Task objective — The records follow. Retype them without a single change.
*** Opening Supplied records ***
/-!
# Route `UnthreadedDoor`, crux `PoloidalLiouville` (stmt-NavierStokesRegularity-1222), WALL W1 — crux idea «cell-flux», Σ-3′:
# window decay of the cumulative CLUSTER flux off a closed null set of times (AE-4′ re-run)

★ `clusterFluxWindowDecayOffNullInt_of : ClusterFluxOneSidedLawOffNull → ClusterFluxLeVorticity → ClusterFluxNearCentreLinked →
ClusterFluxTimeLipschitz → HalfLineOUDecayOffNullClosed → ClusterFluxWindowDecayOffNullInt` — the sketch's Σ-3′ stub
`stub_clusterFluxWindowDecayOffNullInt` (`Cruxes/PoloidalLiouville/CellFluxSketch.lean` v1.2.12, custodian ns-idea-14) with ONE antecedent added,
Σ-0e `ClusterFluxTimeLipschitz` (typed in `UnthreadedDoorCellFluxWindowDecayDefs`): the cluster analogue of AE-3 `CumulativeFluxLipschitz`, the fourth
input of AE-4′ that the v1.2.12 antecedents do not carry (ns-qj-p1 g8 typing note, bus 2026-08-29T14:31Z).  All five antecedents are the Theorems-side
twins (`UnthreadedDoorCellFluxDefs` p692073 / `UnthreadedDoorCellFluxWindowDecayDefs`), bodies verbatim from the sketch, so the sketch closes its
(re-typed) stub by the bare term.

Proof = ARM A's AE-4′ `netFluxWindowDecayOffNull` (p687897-era file `UnthreadedDoorNetFluxWindowDecayOffNull`) run with the window functional
`w t r := clusterFlux (T t) r (𝒞 t r)`: growth `0 ≤ w ≤ N₀πC₁ r/(−t)` EVERYWHERE (`CellFlux.clusterFlux_window_growth`: Σ-0a on the counted points +
density + the rule's joint continuity), the law from Σ-2 applied to the rule, near-centre control from Σ-0b′ (dense count from `cellPred N₀ D`,
`CellFlux.slab_subset_closure_counted`), the `s`-Lipschitz bound of the self-similar cumulative flux from Σ-0e (fixed upper limit) + the density
bound (moving upper limit), the viscosity inequality from the generic `NetFlux.viscosity_inequality_window_at`, and the comparison AE-2′ taken as the
hypothesis; the integrability conjunct is `NetFlux.window_integrableOn_Ioc`.  HONEST: bookkeeping under crux 1222; Σ-2, Σ-0b′ (its Σ-0bR₂ half), Σ-0e
are OPEN; W1 movement 0; NS regularity NOT proved.  `--supports stmt-NavierStokesRegularity-1222 --as helper`.  [folklore]
-/

-- the summit and its single sub-problem share the name (CONVENTIONS §1)
set_option linter.dupNamespace false

noncomputable section

open Set Function Filter Topology MeasureTheory intervalIntegral
open scoped Topology

namespace Summit.NavierStokesRegularity.NavierStokesRegularity.Theorems.PoloidalLiouville.CellFlux

open Summit.NavierStokesRegularity.NavierStokesRegularity.Theorems.PoloidalLiouville.NetFlux
  (E3 abs_exp_neg_sub_le abs_exp_neg_half_sub_le continuousOn_window_primitive window_primitive_le window_intervalIntegrable
   window_integrableOn_Ioc viscosity_inequality_window_at setIntegral_Ioo_eq_intervalIntegral)
open Literature.Analysis Literature.Analysis.FluidPDE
*** Closing Supplied records ***
Your response —
/-!
# Route `UnthreadedDoor`, crux `PoloidalLiouville` (stmt-NavierStokesRegularity-1222), WALL W1 — crux idea «cell-flux», Σ-3′:
# window decay of the cumulative CLUSTER flux off a closed null set of times (AE-4′ re-run)

★ `clusterFluxWindowDecayOffNullInt_of : ClusterFluxOneSidedLawOffNull → ClusterFluxLeVorticity → ClusterFluxNearCentreLinked →
ClusterFluxTimeLipschitz → HalfLineOUDecayOffNullClosed → ClusterFluxWindowDecayOffNullInt` — the sketch's Σ-3′ stub
`stub_clusterFluxWindowDecayOffNullInt` (`Cruxes/PoloidalLiouville/CellFluxSketch.lean` v1.2.12, custodian ns-idea-14) with ONE antecedent added,
Σ-0e `ClusterFluxTimeLipschitz` (typed in `UnthreadedDoorCellFluxWindowDecayDefs`): the cluster analogue of AE-3 `CumulativeFluxLipschitz`, the fourth
input of AE-4′ that the v1.2.12 antecedents do not carry (ns-qj-p1 g8 typing note, bus 2026-08-29T14:31Z).  All five antecedents are the Theorems-side
twins (`UnthreadedDoorCellFluxDefs` p692073 / `UnthreadedDoorCellFluxWindowDecayDefs`), bodies verbatim from the sketch, so the sketch closes its
(re-typed) stub by the bare term.

Proof = ARM A's AE-4′ `netFluxWindowDecayOffNull` (p687897-era file `UnthreadedDoorNetFluxWindowDecayOffNull`) run with the window functional
`w t r := clusterFlux (T t) r (𝒞 t r)`: growth `0 ≤ w ≤ N₀πC₁ r/(−t)` EVERYWHERE (`CellFlux.clusterFlux_window_growth`: Σ-0a on the counted points +
density + the rule's joint continuity), the law from Σ-2 applied to the rule, near-centre control from Σ-0b′ (dense count from `cellPred N₀ D`,
`CellFlux.slab_subset_closure_counted`), the `s`-Lipschitz bound of the self-similar cumulative flux from Σ-0e (fixed upper limit) + the density
bound (moving upper limit), the viscosity inequality from the generic `NetFlux.viscosity_inequality_window_at`, and the comparison AE-2′ taken as the
hypothesis; the integrability conjunct is `NetFlux.window_integrableOn_Ioc`.  HONEST: bookkeeping under crux 1222; Σ-2, Σ-0b′ (its Σ-0bR₂ half), Σ-0e
are OPEN; W1 movement 0; NS regularity NOT proved.  `--supports stmt-NavierStokesRegularity-1222 --as helper`.  [folklore]
-/

-- the summit and its single sub-problem share the name (CONVENTIONS §1)
set_option linter.dupNamespace false

noncomputable section

open Set Function Filter Topology MeasureTheory intervalIntegral
open scoped Topology

namespace Summit.NavierStokesRegularity.NavierStokesRegularity.Theorems.PoloidalLiouville.CellFlux

open Summit.NavierStokesRegularity.NavierStokesRegularity.Theorems.PoloidalLiouville.NetFlux
  (E3 abs_exp_neg_sub_le abs_exp_neg_half_sub_le continuousOn_window_primitive window_primitive_le window_intervalIntegrable
   window_integrableOn_Ioc viscosity_inequality_window_at setIntegral_Ioo_eq_intervalIntegral)
open Literature.Analysis Literature.Analysis.FluidPDE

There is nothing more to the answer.